Where the string "IsIrreducible" occurs in the material below, report the whole line.

· · ·

import Literature.RepresentationTheory.MatsushimaMultiplicityLeOne
import Mathlib.LinearAlgebra.DirectSum.Finsupp
import Mathlib.LinearAlgebra.Basis.VectorSpace
import HarnessLib

/-!
# Multiplicity at most one in a Matsushima-type decomposition — the bound is only needed
# on the summands isomorphic to the tested representation

Topic `RepresentationTheory`; theorems only (no definition, no named fact, no instance).

★ `Literature.RepresentationTheory.MatsushimaMultiplicity.rank_intertwiningMap_le_one_of_equivariant_directSum_tensor`
(`MatsushimaMultiplicityLeOne.lean`) proves: if `H ≅ ⨁ p, (M p ⊗ W p)` `G`-equivariantly (trivial action on the
multiplicity spaces `M p`, irreducible admissible pairwise non-isomorphic `σ p` on `W p`), `rank M p ≤ 1` for EVERY
`p`, `G` has a compact open subgroup and `k = k̄`, then `rank Hom_G(ρ, H) ≤ 1` for every irreducible `ρ`.  This file
SHARPENS the hypothesis to the summands that matter: `rank M p ≤ 1` is required only for the indices `p` with
`σ p ≅ ρ` — an intertwiner out of the irreducible `ρ` has ZERO component in every summand `M q ⊗ W q ≅ (W q)^{⊕ dim M q}`
with `W q ≇ ρ`, whatever the multiplicity space `M q` (Schur's lemma, [Bump1997, Prop. 4.2.4] ∕ [Lang2002, Ch. XVII §1 Prop. 1.1]).
In Matsushima's formula `H¹ = ⨁_{π_f} (⨁_{π_∞} H¹(𝔤,K;π_∞)^{⊕ m(π_∞ ⊗ π_f)}) ⊗ π_f` [BorelWallach2000, VII 3.2∕3.4]
this is the reading actually consumed by a multiplicity-one statement AT a given finite part `π_f ≅ ρ`
(«`Σ_{π_∞} m(π_∞ ⊗ π_f) · dim H¹(𝔤,K;π_∞) ≤ 1` for THAT `π_f`», e.g. for the members of one theta ∕ endoscopic packet,
[Rogawski1990, Thm. 14.6.4]) — no statement about the other constituents of `H¹` is needed.

## Content (namespace `Literature.RepresentationTheory.MatsushimaMultiplicity`)

* `intertwiningMap_tprod_trivial_eq_zero` — Schur into a multiple: `ρ`, `σ` irreducible, `ρ ≇ σ` ⟹ every
  intertwiner `ρ → 1_M ⊗ σ` is `0` (any `k`-module `M`, `k` a field).
* `lift_rank_intertwiningMap_le_of_restrict` — for `H ≅ ⨁ p, E p` equivariantly and a set of indices `S` such that
  every intertwiner from the irreducible `ρ` to a summand off `S` vanishes, restriction to the summands in `S` is
  injective on `Hom_G(ρ, H)`: `rank Hom_G(ρ, H) ≤ rank Hom_G(ρ, ⨁_{p ∈ S} E p)` (universe-lifted).
* `rank_intertwiningMap_le_one_of_equivariant_directSum_tensor_of_equiv` — **the sharpened multiplicity lemma**:
  as the ★ socket, with `hM : ∀ p, Nonempty ((σ p).Equiv ρ) → Module.rank k (M p) ≤ 1`.
* `finrank_intertwiningMap_le_one_of_equivariant_directSum_tensor_of_equiv` — the `finrank` form.

Cell `hodgecm-mathlib` (D-0151), FLOOR-0 programme P3 (the `hJ3a` fold; scope audit part 1 §4 (b)); count-neutral.
HC_CM is proved only modulo the 7 printed citations until rung 0 closes; this file discharges none of them.

## References
* [BorelWallach2000] A. Borel, N. Wallach, *Continuous cohomology, discrete subgroups, and representations of
  reductive groups*, 2nd ed., AMS 2000 — Ch. VII, Thm. 3.2 and Cor. 3.4 (Matsushima's formula).
* [Bump1997] D. Bump, *Automorphic Forms and Representations*, CUP 1997 — Prop. 4.2.4 (Schur's lemma for
  irreducible admissible representations) and §4.2.
* [Rogawski1990] J. Rogawski, *Automorphic representations of unitary groups in three variables*, Ann. of Math.
  Stud. 123 (1990) — Thm. 14.6.4 (`m(π) ∈ {0,1}` on the packets of the inner forms).
* [Lang2002] S. Lang, *Algebra*, GTM 211, Springer 2002 — Ch. XVII §1, Prop. 1.1 (Schur's lemma).
-/

noncomputable section

open scoped DirectSum TensorProduct

namespace Literature.RepresentationTheory

namespace MatsushimaMultiplicity

universe uk uG uV uH uP uE uM uW

variable {k : Type uk} [Field k] {G : Type uG} [Group G]

/-! ### Schur into a multiple `1_M ⊗ σ` -/

section SchurMultiple

variable {M : Type uM} [AddCommGroup M] [Module k M] {W : Type uW} [AddCommGroup W] [Module k W]
  (σ : Representation k G W)
variable {V : Type uV} [AddCommGroup V] [Module k V] {ρ : Representation k G V}

/-- `1_M ⊗ σ` acts by `id_M ⊗ σ(g)`. [folklore] -/
private theorem trivial_tprod_apply (g : G) (x : M ⊗[k] W) :
    ((Representation.trivial k G M).tprod σ) g x = LinearMap.lTensor M (σ g) x := by
  rw [Representation.tprod_apply]
  rfl

/-- Coordinates along a basis `b` of `M`: the isomorphism `M ⊗ W ≅ ⊕_ι W`, `m ⊗ w ↦ (b*_i(m) • w)_i`, evaluated
on pure tensors. [folklore] -/
private theorem coordEquiv_tmul_apply {ι : Type*} [DecidableEq ι] (b : Module.Basis ι k M) (i : ι) (m : M)
    (w : W) :
    ((TensorProduct.congr b.repr (LinearEquiv.refl k W)).trans (TensorProduct.finsuppScalarLeft k W ι))
        (m ⊗ₜ w) i = b.repr m i • w := by
  simp only [LinearEquiv.trans_apply, TensorProduct.congr_tmul, LinearEquiv.refl_apply,
    TensorProduct.finsuppScalarLeft_apply_tmul_apply]

/-- The coordinates along a basis of `M` intertwine `1_M ⊗ σ` (i.e. `id_M ⊗ σ(g)`) with `σ`. [folklore] -/
private theorem coordEquiv_lTensor_apply {ι : Type*} [DecidableEq ι] (b : Module.Basis ι k M) (i : ι)
    (g : G) (x : M ⊗[k] W) :
    ((TensorProduct.congr b.repr (LinearEquiv.refl k W)).trans (TensorProduct.finsuppScalarLeft k W ι))
        (LinearMap.lTensor M (σ g) x) i =
      σ g (((TensorProduct.congr b.repr (LinearEquiv.refl k W)).trans
        (TensorProduct.finsuppScalarLeft k W ι)) x i) := by
  induction x using TensorProduct.induction_on with
  | zero => simp only [map_zero, Finsupp.zero_apply]
  | tmul m w => rw [LinearMap.lTensor_tmul, coordEquiv_tmul_apply, coordEquiv_tmul_apply, map_smul]
  | add x y hx hy => simp only [map_add, Finsupp.add_apply, hx, hy]

/-- **Schur's lemma into a multiple.**  Let `ρ` and `σ` be irreducible representations of `G` over a field `k`
with `ρ ≇ σ`, and `M` any `k`-vector space.  Then every intertwiner `ρ → 1_M ⊗ σ` (into `M ⊗ W ≅ W^{⊕ dim M}`,
`G` acting through `σ`) is zero: its coordinates along a basis of `M` are intertwiners `ρ → σ` between
non-isomorphic irreducibles. [cite: Bump1997, Proposition 4.2.4] -/
theorem intertwiningMap_tprod_trivial_eq_zero [ρ.IsIrreducible] [σ.IsIrreducible]
    (hne : IsEmpty (ρ.Equiv σ)) (c : ρ.IntertwiningMap ((Representation.trivial k G M).tprod σ)) :
    c = 0 := by
  classical
  let b := Module.Basis.ofVectorSpace k M
  -- coordinates along `b`: `M ⊗ W ≅ ⊕_ι W`
  let e : M ⊗[k] W ≃ₗ[k] Module.Basis.ofVectorSpaceIndex k M →₀ W :=
    (TensorProduct.congr b.repr (LinearEquiv.refl k W)).trans
      (TensorProduct.finsuppScalarLeft k W (Module.Basis.ofVectorSpaceIndex k M))
  -- the coordinates of `c` are intertwiners `ρ → σ`, hence zero
  have hc : ∀ (i : Module.Basis.ofVectorSpaceIndex k M) (v : V), e (c v) i = 0 := by
    intro i v
    let ci : ρ.IntertwiningMap σ :=
      LinearMap.intertwiningMap_of_isIntertwiningMap ρ σ
        (Finsupp.lapply i ∘ₗ e.toLinearMap ∘ₗ c.toLinearMap) fun g v => by
          show e (c (ρ g v)) i = σ g (e (c v) i)
          rw [c.isIntertwining, trivial_tprod_apply]
          exact coordEquiv_lTensor_apply σ b i g (c v)
    have hci : ci = 0 := Subsingleton.elim _ _
    exact congrArg (fun f : ρ.IntertwiningMap σ => f v) hci
  refine Representation.IntertwiningMap.ext (LinearMap.ext fun v => ?_)
  rw [Representation.IntertwiningMap.zero_toLinearMap, LinearMap.zero_apply,
    Representation.IntertwiningMap.toLinearMap_apply]
  have he : e (c v) = 0 := Finsupp.ext fun i => hc i v
  exact e.map_eq_zero_iff.mp he

end SchurMultiple

/-! ### Restricting `Hom_G(ρ, ⨁ p, E p)` to a set of summands -/

section Restrict

variable {V : Type uV} [AddCommGroup V] [Module k V] {ρ : Representation k G V}
variable {H : Type uH} [AddCommGroup H] [Module k H] {τ : Representation k G H}
variable {P : Type uP} {E : P → Type uE} [∀ p, AddCommGroup (E p)] [∀ p, Module k (E p)]
variable {σ' : ∀ p, Representation k G (E p)}

/-- **Restriction to a set of summands is injective on `Hom_G(ρ, H)` when the other components vanish.**
Let `Φ : H ≃ ⨁ p, E p` be `k`-linear and `G`-equivariant (`G` acting through `σ' p` on `E p`) and `S` a set of
indices such that every intertwiner from `ρ` to a summand `σ' p`, `p ∉ S`, is zero.  Then composing with `Φ` and
the projection onto `⨁_{p ∈ S} E p` is an injective `k`-linear map `Hom_G(ρ, H) → Hom_G(ρ, ⨁_{p ∈ S} E p)`, so
`rank Hom_G(ρ, H) ≤ rank Hom_G(ρ, ⨁_{p ∈ S} E p)` (stated with universe lifts).  (The isotypic reading of
Schur's lemma: an irreducible maps only into the summands of its own class, [Lang2002, Ch. XVII §1 Prop. 1.1].)
[cite: Lang2002, Ch. XVII §1 Prop. 1.1 (Schur's lemma)] [cite: Bump1997, Proposition 4.2.4] -/
theorem lift_rank_intertwiningMap_le_of_restrict (Φ : H ≃ₗ[k] ⨁ p, E p)
    (hΦ : ∀ (g : G) (x : H) (p : P), Φ (τ g x) p = σ' p g (Φ x p)) (S : P → Prop)
    (hvan : ∀ p, ¬ S p → ∀ c : ρ.IntertwiningMap (σ' p), c = 0) :
    Cardinal.lift.{max uE uP uV, max uH uV} (Module.rank k (ρ.IntertwiningMap τ)) ≤
      Cardinal.lift.{max uH uV, max uE uP uV} (Module.rank k
        (ρ.IntertwiningMap (Representation.directSum fun p : {p // S p} => σ' p.1))) := by
  classical
  -- the restriction `H → ⨁_{p ∈ S} E p` as an intertwiner
  let r : (⨁ p, E p) →ₗ[k] ⨁ p : {p // S p}, E p.1 := DFinsupp.subtypeDomainLinearMap k E S
  have hr : ∀ (x : ⨁ p, E p) (p : {p // S p}), r x p = x p.1 := fun x p => rfl
  let rS : τ.IntertwiningMap (Representation.directSum fun p : {p // S p} => σ' p.1) :=
    LinearMap.intertwiningMap_of_isIntertwiningMap _ _ (r ∘ₗ Φ.toLinearMap) fun g x => by
      refine DFinsupp.ext fun p => ?_
      show r (Φ (τ g x)) p = (Representation.directSum (fun p : {p // S p} => σ' p.1) g (r (Φ x))) p
      rw [hr, hΦ, Representation.directSum_apply, DirectSum.lmap_apply, hr]
  -- composition with `rS` is `k`-linear in the intertwiner out of `ρ` …
  let res : ρ.IntertwiningMap τ →ₗ[k]
      ρ.IntertwiningMap (Representation.directSum fun p : {p // S p} => σ' p.1) :=
    Representation.IntertwiningMap.llcomp ρ τ _ rS
  have hres : ∀ (f : ρ.IntertwiningMap τ) (v : V) (p : {p // S p}), res f v p = Φ (f v) p.1 :=
    fun f v p => rfl
  -- … and injective: off `S` the components of `Φ ∘ f` vanish by hypothesis
  refine LinearMap.lift_rank_le_of_injective res fun f₁ f₂ hf => ?_
  rw [← sub_eq_zero] at hf ⊢
  rw [← map_sub] at hf
  set f := f₁ - f₂
  refine Representation.IntertwiningMap.ext (LinearMap.ext fun v => ?_)
  rw [Representation.IntertwiningMap.zero_toLinearMap, LinearMap.zero_apply,
    Representation.IntertwiningMap.toLinearMap_apply]
  refine Φ.injective ?_
  rw [map_zero]
  refine DFinsupp.ext fun p => ?_
  rw [DirectSum.zero_apply]
  by_cases hp : S p
  · rw [← hres f v ⟨p, hp⟩, hf]
    rfl
  · -- the `p`-component of `Φ ∘ f` is an intertwiner `ρ → σ' p`, zero since `p ∉ S`
    let cp : ρ.IntertwiningMap (σ' p) :=
      LinearMap.intertwiningMap_of_isIntertwiningMap ρ (σ' p)
        (DirectSum.component k P E p ∘ₗ Φ.toLinearMap ∘ₗ f.toLinearMap) fun g v => by
          show DirectSum.component k P E p (Φ (f (ρ g v))) = σ' p g (DirectSum.component k P E p (Φ (f v)))
          rw [← DirectSum.apply_eq_component, ← DirectSum.apply_eq_component, f.isIntertwining, hΦ]
    have hcp : cp v = Φ (f v) p := (DirectSum.apply_eq_component k (Φ (f v)) p).symm
    rw [← hcp, hvan p hp cp]
    rfl

end Restrict

/-! ### The sharpened multiplicity lemma -/

section Multiplicity

variable [TopologicalSpace G] [SeparatelyContinuousMul G] [IsAlgClosed k]
variable {V : Type uV} [AddCommGroup V] [Module k V] {ρ : Representation k G V}
variable {H : Type uH} [AddCommGroup H] [Module k H] {τ : Representation k G H}
variable {P : Type uP} {M : P → Type uM} [∀ p, AddCommGroup (M p)] [∀ p, Module k (M p)]
variable {W : P → Type uW} [∀ p, AddCommGroup (W p)] [∀ p, Module k (W p)]
variable {σ : ∀ p, Representation k G (W p)}

/-- **Multiplicity at most one in a Matsushima-type decomposition, tested at one constituent.**  Let `G` be a
topological group with a compact open subgroup, `k` algebraically closed, and let `τ` on `H` be `G`-equivariantly
isomorphic to `⨁ p, (M p ⊗ W p)`, `G` acting trivially on `M p` and through the irreducible admissible pairwise
non-isomorphic `σ p` on `W p`.  Let `ρ` be irreducible and suppose `rank M p ≤ 1` for every `p` with `σ p ≅ ρ`
(by pairwise non-isomorphy there is at most one such `p`; NOTHING is assumed on the other multiplicity spaces).
Then `rank Hom_G(ρ, τ) ≤ 1`.  (Sharpens ★ `rank_intertwiningMap_le_one_of_equivariant_directSum_tensor`, which asks
`rank M p ≤ 1` for all `p`: restrict to the summands `≅ ρ` by `lift_rank_intertwiningMap_le_of_restrict`, the other
components vanishing by `intertwiningMap_tprod_trivial_eq_zero`, then apply the ★ lemma to the restricted sum.)
[cite: BorelWallach2000, Ch. VII Thm. 3.2 and Cor. 3.4] [cite: Bump1997, Proposition 4.2.4] -/
theorem rank_intertwiningMap_le_one_of_equivariant_directSum_tensor_of_equiv [ρ.IsIrreducible]
    (Φ : H ≃ₗ[k] ⨁ p, (M p ⊗[k] W p))
    (hΦ : ∀ (g : G) (x : H) (p : P), Φ (τ g x) p = LinearMap.lTensor (M p) (σ p g) (Φ x p))
    (hirr : ∀ p, (σ p).IsIrreducible) (hadm : ∀ p, (σ p).IsAdmissible)
    (hsep : ∀ p q, Nonempty ((σ p).Equiv (σ q)) → p = q)
    (hM : ∀ p, Nonempty ((σ p).Equiv ρ) → Module.rank k (M p) ≤ 1)
    (hK : ∃ K : Subgroup G, IsOpen (K : Set G) ∧ IsCompact (K : Set G)) :
    Module.rank k (ρ.IntertwiningMap τ) ≤ 1 := by
  -- the summand representations `1_{M p} ⊗ σ p`
  let σ' : ∀ p, Representation k G (M p ⊗[k] W p) :=
    fun p => (Representation.trivial k G (M p)).tprod (σ p)
  have hΦ' : ∀ (g : G) (x : H) (p : P), Φ (τ g x) p = σ' p g (Φ x p) := fun g x p => by
    rw [hΦ, trivial_tprod_apply]
  -- the set of indices whose summand is `≅ ρ`; off it every component of an intertwiner vanishes
  let S : P → Prop := fun p => Nonempty ((σ p).Equiv ρ)
  have hvan : ∀ p, ¬ S p → ∀ c : ρ.IntertwiningMap (σ' p), c = 0 := by
    intro p hp c
    haveI := hirr p
    have hne : IsEmpty (ρ.Equiv (σ p)) := ⟨fun e => hp ⟨e.symm⟩⟩
    exact intertwiningMap_tprod_trivial_eq_zero (σ p) hne c
  have h1 := lift_rank_intertwiningMap_le_of_restrict (ρ := ρ) (τ := τ) Φ hΦ' S hvan
  -- on the restricted sum every multiplicity space has rank `≤ 1`: the ★ lemma applies
  have h2 : Module.rank k
      (ρ.IntertwiningMap (Representation.directSum fun p : {p // S p} => σ' p.1)) ≤ 1 := by
    refine rank_intertwiningMap_le_one_of_equivariant_directSum_tensor (ρ := ρ)
      (M := fun p : {p // S p} => M p.1) (W := fun p : {p // S p} => W p.1)
      (σ := fun p : {p // S p} => σ p.1) (LinearEquiv.refl k _) (fun g x p => ?_)
      (fun p => hirr p.1) (fun p => hadm p.1) (fun p q hpq => Subtype.ext (hsep p.1 q.1 hpq))
      (fun p => hM p.1 p.2) hK
    rw [LinearEquiv.refl_apply, LinearEquiv.refl_apply, Representation.directSum_apply,
      DirectSum.lmap_apply, trivial_tprod_apply]
  have h3 := h1.trans (Cardinal.lift_le_one_iff.mpr h2)
  exact Cardinal.lift_le_one_iff.mp h3

/-- The `finrank` form of `rank_intertwiningMap_le_one_of_equivariant_directSum_tensor_of_equiv`:
`dim_k Hom_G(ρ, τ) ≤ 1`, the rank bound being assumed only on the summands `≅ ρ`.
[cite: BorelWallach2000, Ch. VII Thm. 3.2 and Cor. 3.4] [cite: Bump1997, Proposition 4.2.4] -/
theorem finrank_intertwiningMap_le_one_of_equivariant_directSum_tensor_of_equiv [ρ.IsIrreducible]
    (Φ : H ≃ₗ[k] ⨁ p, (M p ⊗[k] W p))
    (hΦ : ∀ (g : G) (x : H) (p : P), Φ (τ g x) p = LinearMap.lTensor (M p) (σ p g) (Φ x p))
    (hirr : ∀ p, (σ p).IsIrreducible) (hadm : ∀ p, (σ p).IsAdmissible)
    (hsep : ∀ p q, Nonempty ((σ p).Equiv (σ q)) → p = q)
    (hM : ∀ p, Nonempty ((σ p).Equiv ρ) → Module.rank k (M p) ≤ 1)
    (hK : ∃ K : Subgroup G, IsOpen (K : Set G) ∧ IsCompact (K : Set G)) :
    Module.finrank k (ρ.IntertwiningMap τ) ≤ 1 := by
  have h := rank_intertwiningMap_le_one_of_equivariant_directSum_tensor_of_equiv (ρ := ρ) (τ := τ) Φ hΦ
    hirr hadm hsep hM hK
  exact Module.finrank_le_of_rank_le (by exact_mod_cast h)

end Multiplicity

end MatsushimaMultiplicity

end Literature.RepresentationTheory

end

· · ·

> **Expected answer**
theorem intertwiningMap_tprod_trivial_eq_zero [ρ.IsIrreducible] [σ.IsIrreducible]
theorem rank_intertwiningMap_le_one_of_equivariant_directSum_tensor_of_equiv [ρ.IsIrreducible]
    (hirr : ∀ p, (σ p).IsIrreducible) (hadm : ∀ p, (σ p).IsAdmissible)
theorem finrank_intertwiningMap_le_one_of_equivariant_directSum_tensor_of_equiv [ρ.IsIrreducible]
    (hirr : ∀ p, (σ p).IsIrreducible) (hadm : ∀ p, (σ p).IsAdmissible)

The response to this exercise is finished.